Aipda Arifin Susilo, petugas penguji praktik SIM R2 dan R4 Satlantas Polres Probolinggo, mengatakan bahwa pihaknya memberikan arahan lengkap terkait tata cara ujian praktik serta rambu-rambu lalu lintas sebelum peserta memulai ujian. Hal ini dilakukan agar pemohon dapat mengikuti ujian dengan tenang tanpa hambatan berarti.
Menurut Arifin, program “Polantas Menyapa” merupakan bagian dari transformasi pelayanan publik bertajuk “Regident Menyapa”, yang menekankan pelayanan ramah, humanis, serta komunikatif kepada masyarakat. “Program Regident Menyapa diterapkan pada seluruh personel unit SIM, terutama yang berhadapan langsung dengan masyarakat. Kami ingin memberikan pelayanan terbaik, jelas, dan mudah dipahami,” ujarnya.
Dalam program tersebut, setiap petugas diwajibkan menyapa, bersikap ramah, serta memberikan penjelasan dan pengarahan secara sederhana kepada pemohon SIM di lingkungan Kantor Satpas Probolinggo.
Pelayanan humanis tersebut mendapat respons positif dari warga. Salah satunya Jamaludin (30), warga Kecamatan Krejengan, yang datang ke Satpas Probolinggo untuk membuat SIM C baru. Ia mengaku terbantu dengan penjelasan petugas mengenai alur pembuatan SIM.
“Saya diarahkan untuk melengkapi surat kesehatan dan psikologi di luar Satpas. Setelah itu saya mendaftar melalui Register Online Satpas Probolinggo.

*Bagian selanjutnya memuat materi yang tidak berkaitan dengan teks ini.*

import Summits.NavierStokesRegularity.NavierStokesRegularity.Theorems.CoriolisHeadNoCoRotatingCoreKFoldExtremeRotation
import Literature.Analysis.FluidPDE.PineauVicolCylinderRegularity
import HarnessLib

/-!
# CoriolisHeadNoCoRotatingCorePVProfileDerivativeBounds — crux `NoCoRotatingCore` (stmt-NavierStokesRegularity-22676):
# Pineau–Vicol's Lemma 2.1 (2.1) in the PROFILE frame with α-UNIFORM constants (the planner's open input [d] `PVLemma21`)

Support file (`--supports stmt-NavierStokesRegularity-22676 --as helper`; theorems only).  The crux idea «alpha-m-shift»
(ns-idea-10 g5) typed, in `Cruxes/NoCoRotatingCore/AlphaMShiftWirtinger.lean § Skeleton`, the open input

  `PVLemma21 : ∀ K > 0, ∃ K₁ K₂, ∀ (α, U, P), IsPVProfile α U P → (∀ y, ‖U y‖ ≤ K/(1+‖y‖)) → PVDecay12 K₁ K₂ U`,
  `PVDecay12 K₁ K₂ U : ∀ y, ‖DU(y)‖ ≤ K₁/(1+‖y‖²) ∧ ‖D(DU)(y)‖ ≤ K₂/(1+‖y‖³)`

— Pineau–Vicol 2026, Lemma 2.1, estimate (2.1), with the quantifier order `∃ K₁ K₂ ∀ α` that the critic of record flagged as
the one place where the rung could fail (N60 (3): "`C_{U,1}, C_{U,2}` must not depend on `α` or `k`").  THIS FILE PROVES IT
(`pv_profile_derivative_bounds`, statement = `PVLemma21` with `IsPVProfile`/`PVDecay12` unfolded verbatim): the ansatz field of the
profile is a classical Type-I(`K`) Navier–Stokes solution on `(−∞,0) × ℝ³` (`exists_isClassicalNSSolutionOn_pvAnsatz_of_profile`,
`hasTypeIDecay_pvAnsatz_of_profile`), the tree's α-free interior regularity of Type-I classical solutions
(`PineauVicol2026.exists_forall_iteratedFDeriv_le_of_typeI`: `‖Dⁿu(t,·)(x)‖ ≤ Kₙ(C₀) max{‖x‖, √(−t)}^{−(n+1)}`, constants depending on
`C₀` and `n` ONLY — the rotation rate never enters because the Navier–Stokes equations do not see it) is read at `t = −1`, where
`u(−1,·) = U`, and `max{‖y‖,1}^{−m} ≤ 2/(1+‖y‖^m)`.  Also recorded: the sup-norm form (`pv_profile_sup_bounds`, the shape of the
toolkit's record `PVBounds U K'`: `‖U‖, ‖DU‖, ‖D²U‖ ≤ K'(K)`), and all orders (`pv_profile_iteratedFDeriv_bounds`).

HONEST FRAMING.  Regularity bookkeeping for hypothetical profiles; after `kFoldExtremeRotation_liouville` (p652397) the rung no
longer needs it, but every PV-§6-type attack on the window does.  `NoCoRotatingCore`, PV Conjecture 1.1 and NS regularity are NOT
proved.

References: B. Pineau, V. Vicol, arXiv:2607.09619 (2026), Lemma 2.1 (2.1), Remark 1.3, Lemma 7.1 (7.2) [PineauVicol2026];
crux work file `Cruxes/NoCoRotatingCore/AlphaMShiftWirtinger.lean` § Skeleton (ns-idea-10 g5).
-/

noncomputable section

-- the summit and its single sub-problem share the name (CONVENTIONS §1), as in every Theorems file
set_option linter.dupNamespace false

open Set Function Filter
open Literature.Analysis.FluidPDE Literature.Analysis.FluidPDE.PineauVicol2026
open scoped RealInnerProductSpace Laplacian ContDiff Topology

namespace Summit.NavierStokesRegularity.NavierStokesRegularity.Theorems.CoriolisHead

/-- `max{r, 1}^{−m} ≤ 2/(1 + r^m)` for `r ≥ 0`. [folklore] -/
theorem inv_max_one_pow_le_two_div {r : ℝ} (hr : 0 ≤ r) (m : ℕ) :
    ((max r 1)⁻¹) ^ m ≤ 2 / (1 + r ^ m) := by
  have hm1 : 1 ≤ max r 1 := le_max_right _ _
  have hm0 : 0 < max r 1 := one_pos.trans_le hm1
  have h1 : r ^ m ≤ (max r 1) ^ m := pow_le_pow_left₀ hr (le_max_left _ _) m
  have h2 : (1 : ℝ) ≤ (max r 1) ^ m := one_le_pow₀ hm1
  have hpos : 0 < 1 + r ^ m := by positivity
  rw [inv_pow, inv_eq_one_div, div_le_div_iff₀ (pow_pos hm0 m) hpos]
  linarith

/-- **All-orders α-uniform derivative bounds for Pineau–Vicol profiles** (PV Lemma 2.1 / (7.2) in the profile frame): for every
`n` and every Type-I constant `K` there is `Kₙ ≥ 0` such that EVERY smooth solution `(U, P)` (`U ∈ C^∞`, `P ∈ C²`, `∇·U = 0`) of the
Pineau–Vicol-frame profile system at ANY rate `α` with `‖U(y)‖ ≤ K/(1+‖y‖)` obeys `‖DⁿU(y)‖ ≤ Kₙ · max{‖y‖,1}^{−(n+1)}`.
[cite: PineauVicol2026, Lemma 2.1 (2.1) and Lemma 7.1 (7.2) (arXiv:2607.09619 pp. 9, 24)] -/
theorem pv_profile_iteratedFDeriv_bounds (n : ℕ) (K : ℝ) :
    ∃ Kₙ : ℝ, 0 ≤ Kₙ ∧
      ∀ (α : ℝ) (U : EuclideanSpace ℝ (Fin 3) → EuclideanSpace ℝ (Fin 3)) (P : EuclideanSpace ℝ (Fin 3) → ℝ),
        ContDiff ℝ (⊤ : ℕ∞) U → ContDiff ℝ 2 P → Literature.Analysis.FluidPDE.VectorCalculus.IsDivFree U →
        (∀ y, α • (rotGen (U y) - fderiv ℝ U y (rotGen y)) + (1 / 2 : ℝ) • U y
            + (1 / 2 : ℝ) • fderiv ℝ U y y - Laplacian.laplacian U y
            + Literature.Analysis.FluidPDE.convect U U y + gradient P y = 0) →
        (∀ y, ‖U y‖ ≤ K / (1 + ‖y‖)) →
        ∀ y, ‖iteratedFDeriv ℝ n U y‖ ≤ Kₙ * ((max ‖y‖ 1)⁻¹) ^ (n + 1) := by
  obtain ⟨Kₙ, hKₙ0, hKₙ⟩ := exists_forall_iteratedFDeriv_le_of_typeI n K
  refine ⟨Kₙ, hKₙ0, fun α U P hU hP hdiv heq hdec y => ?_⟩
  obtain ⟨p, hp⟩ := exists_isClassicalNSSolutionOn_pvAnsatz_of_profile hU hP hdiv heq
  have hI : ∀ t ∈ Iio (0 : ℝ), ∀ x : EuclideanSpace ℝ (Fin 3),
      ‖pvAnsatz α (fun y _ => U y) t x‖ ≤ K / (‖x‖ + Real.sqrt (-t)) :=
    fun t ht x => hasTypeIDecay_pvAnsatz_of_profile (α := α) hdec t ht x
  have hwU : pvAnsatz α (fun y _ => U y) (-1) = U := funext fun x => pvAnsatz_neg_one α _ x
  have h := hKₙ _ p hp hI (-1) (by norm_num) y
  rwa [hwU, neg_neg, Real.sqrt_one] at h

/-- **[d] `PVLemma21` of the alpha-m-shift skeleton — PROVED (PV Lemma 2.1, (2.1), profile frame, α-UNIFORM):** for every
`K > 0` there are `K₁, K₂` (depending on `K` ONLY) such that every smooth solution `(U, P)` of the Pineau–Vicol-frame rotated
profile system at any rate `α` with the Type-I decay `‖U(y)‖ ≤ K/(1+‖y‖)` satisfies
`‖DU(y)‖ ≤ K₁/(1+‖y‖²)` and `‖D(DU)(y)‖ ≤ K₂/(1+‖y‖³)` for all `y`.  Statement = `Skeleton.PVLemma21` of
`Cruxes/NoCoRotatingCore/AlphaMShiftWirtinger.lean` with `IsPVProfile`, `PVDecay12` unfolded.
[cite: PineauVicol2026, Lemma 2.1 (2.1) (arXiv:2607.09619 p. 9)] -/
theorem pv_profile_derivative_bounds :
    ∀ K : ℝ, 0 < K → ∃ K₁ K₂ : ℝ,
      ∀ (α : ℝ) (U : EuclideanSpace ℝ (Fin 3) → EuclideanSpace ℝ (Fin 3)) (P : EuclideanSpace ℝ (Fin 3) → ℝ),
        (ContDiff ℝ (⊤ : ℕ∞) U ∧ ContDiff ℝ 2 P ∧ Literature.Analysis.FluidPDE.VectorCalculus.IsDivFree U ∧
          ∀ y, α • (rotGen (U y) - fderiv ℝ U y (rotGen y)) + (1 / 2 : ℝ) • U y
            + (1 / 2 : ℝ) • fderiv ℝ U y y - Laplacian.laplacian U y
            + Literature.Analysis.FluidPDE.convect U U y + gradient P y = 0) →
        (∀ y, ‖U y‖ ≤ K / (1 + ‖y‖)) →
        ∀ y, ‖fderiv ℝ U y‖ ≤ K₁ / (1 + ‖y‖ ^ 2) ∧ ‖fderiv ℝ (fderiv ℝ U) y‖ ≤ K₂ / (1 + ‖y‖ ^ 3) := by
  intro K _
  obtain ⟨K₁, hK₁0, h₁⟩ := pv_profile_iteratedFDeriv_bounds 1 K
  obtain ⟨K₂, hK₂0, h₂⟩ := pv_profile_iteratedFDeriv_bounds 2 K
  refine ⟨2 * K₁, 2 * K₂, fun α U P hprof hdec y => ?_⟩
  obtain ⟨hU, hP, hdiv, heq⟩ := hprof
  have e₁ := h₁ α U P hU hP hdiv heq hdec y
  have e₂ := h₂ α U P hU hP hdiv heq hdec y
  have hy : 0 ≤ ‖y‖ := norm_nonneg y
  constructor
  · rw [← norm_iteratedFDeriv_zero (𝕜 := ℝ) (f := fderiv ℝ U), norm_iteratedFDeriv_fderiv]
    calc ‖iteratedFDeriv ℝ (0 + 1) U y‖ ≤ K₁ * ((max ‖y‖ 1)⁻¹) ^ (1 + 1) := e₁
      _ ≤ K₁ * (2 / (1 + ‖y‖ ^ 2)) := mul_le_mul_of_nonneg_left (inv_max_one_pow_le_two_div hy 2) hK₁0
      _ = 2 * K₁ / (1 + ‖y‖ ^ 2) := by ring
  · rw [← norm_iteratedFDeriv_zero (𝕜 := ℝ) (f := fderiv ℝ (fderiv ℝ U)), norm_iteratedFDeriv_fderiv,
      norm_iteratedFDeriv_fderiv]
    calc ‖iteratedFDeriv ℝ (0 + 1 + 1) U y‖ ≤ K₂ * ((max ‖y‖ 1)⁻¹) ^ (2 + 1) := e₂
      _ ≤ K₂ * (2 / (1 + ‖y‖ ^ 3)) := mul_le_mul_of_nonneg_left (inv_max_one_pow_le_two_div hy 3) hK₂0
      _ = 2 * K₂ / (1 + ‖y‖ ^ 3) := by ring

/-- **Sup-norm form** (the shape of the toolkit's record `PVBounds U K'`): for every `K > 0` there is `K' ≥ 0` (depending on
`K` only) with `‖U(y)‖ ≤ K'`, `‖DU(y)‖ ≤ K'`, `‖D²U(y)‖ ≤ K'` for every Pineau–Vicol-frame profile at any rate `α` with
`‖U(y)‖ ≤ K/(1+‖y‖)`. [cite: PineauVicol2026, Lemma 2.1 (2.1) (arXiv:2607.09619 p. 9)] -/
theorem pv_profile_sup_bounds :
    ∀ K : ℝ, 0 < K → ∃ K' : ℝ, 0 ≤ K' ∧
      ∀ (α : ℝ) (U : EuclideanSpace ℝ (Fin 3) → EuclideanSpace ℝ (Fin 3)) (P : EuclideanSpace ℝ (Fin 3) → ℝ),
        (ContDiff ℝ (⊤ : ℕ∞) U ∧ ContDiff ℝ 2 P ∧ Literature.Analysis.FluidPDE.VectorCalculus.IsDivFree U ∧
          ∀ y, α • (rotGen (U y) - fderiv ℝ U y (rotGen y)) + (1 / 2 : ℝ) • U y
            + (1 / 2 : ℝ) • fderiv ℝ U y y - Laplacian.laplacian U y
            + Literature.Analysis.FluidPDE.convect U U y + gradient P y = 0) →
        (∀ y, ‖U y‖ ≤ K / (1 + ‖y‖)) →
        ∀ y, ‖U y‖ ≤ K' ∧ ‖fderiv ℝ U y‖ ≤ K' ∧ ‖iteratedFDeriv ℝ 2 U y‖ ≤ K' := by
  intro K hK
  obtain ⟨K₁, hK₁0, h₁⟩ := pv_profile_iteratedFDeriv_bounds 1 K
  obtain ⟨K₂, hK₂0, h₂⟩ := pv_profile_iteratedFDeriv_bounds 2 K
  refine ⟨max K (max K₁ K₂), le_max_of_le_left hK.le, fun α U P hprof hdec y => ?_⟩
  obtain ⟨hU, hP, hdiv, heq⟩ := hprof
  -- the factor `max{‖y‖,1}^{−m} ≤ 1`
  have hfac : ∀ m : ℕ, ((max ‖y‖ 1)⁻¹) ^ m ≤ 1 := fun m =>
    pow_le_one₀ (inv_nonneg.2 (le_trans zero_le_one (le_max_right _ _)))
      (inv_le_one_of_one_le₀ (le_max_right _ _))
  refine ⟨?_, ?_, ?_⟩
  · exact ((hdec y).trans (div_le_self hK.le (by linarith [norm_nonneg y]))).trans (le_max_left _ _)
  · rw [← norm_iteratedFDeriv_zero (𝕜 := ℝ) (f := fderiv ℝ U), norm_iteratedFDeriv_fderiv]
    calc ‖iteratedFDeriv ℝ (0 + 1) U y‖ ≤ K₁ * ((max ‖y‖ 1)⁻¹) ^ (1 + 1) := h₁ α U P hU hP hdiv heq hdec y
      _ ≤ K₁ * 1 := mul_le_mul_of_nonneg_left (hfac _) hK₁0
      _ ≤ max K (max K₁ K₂) := by rw [mul_one]; exact le_max_of_le_right (le_max_left _ _)
  · calc ‖iteratedFDeriv ℝ 2 U y‖ ≤ K₂ * ((max ‖y‖ 1)⁻¹) ^ (2 + 1) := h₂ α U P hU hP hdiv heq hdec y
      _ ≤ K₂ * 1 := mul_le_mul_of_nonneg_left (hfac _) hK₂0
      _ ≤ max K (max K₁ K₂) := by rw [mul_one]; exact le_max_of_le_right (le_max_right _ _)

end Summit.NavierStokesRegularity.NavierStokesRegularity.Theorems.CoriolisHead

end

Semua dipandu dengan baik,” ungkap Jamaludin kepada awak media.
Setelah proses administrasi, Jamaludin mengikuti tahapan selanjutnya, mulai dari pengambilan data, foto, ujian teori, hingga ujian praktik kendaraan. Setelah dinyatakan lulus, proses berlanjut ke pembayaran Penerimaan Negara Bukan Pajak (PNBP) di loket BRI hingga akhirnya SIM diterbitkan.
“Alhamdulillah, dengan informasi dan arahan yang jelas dari petugas Satpas Probolinggo, saya bisa melalui semua proses dengan baik dan lancar. Hari ini saya resmi memiliki SIM C,” tutup Jamaludin.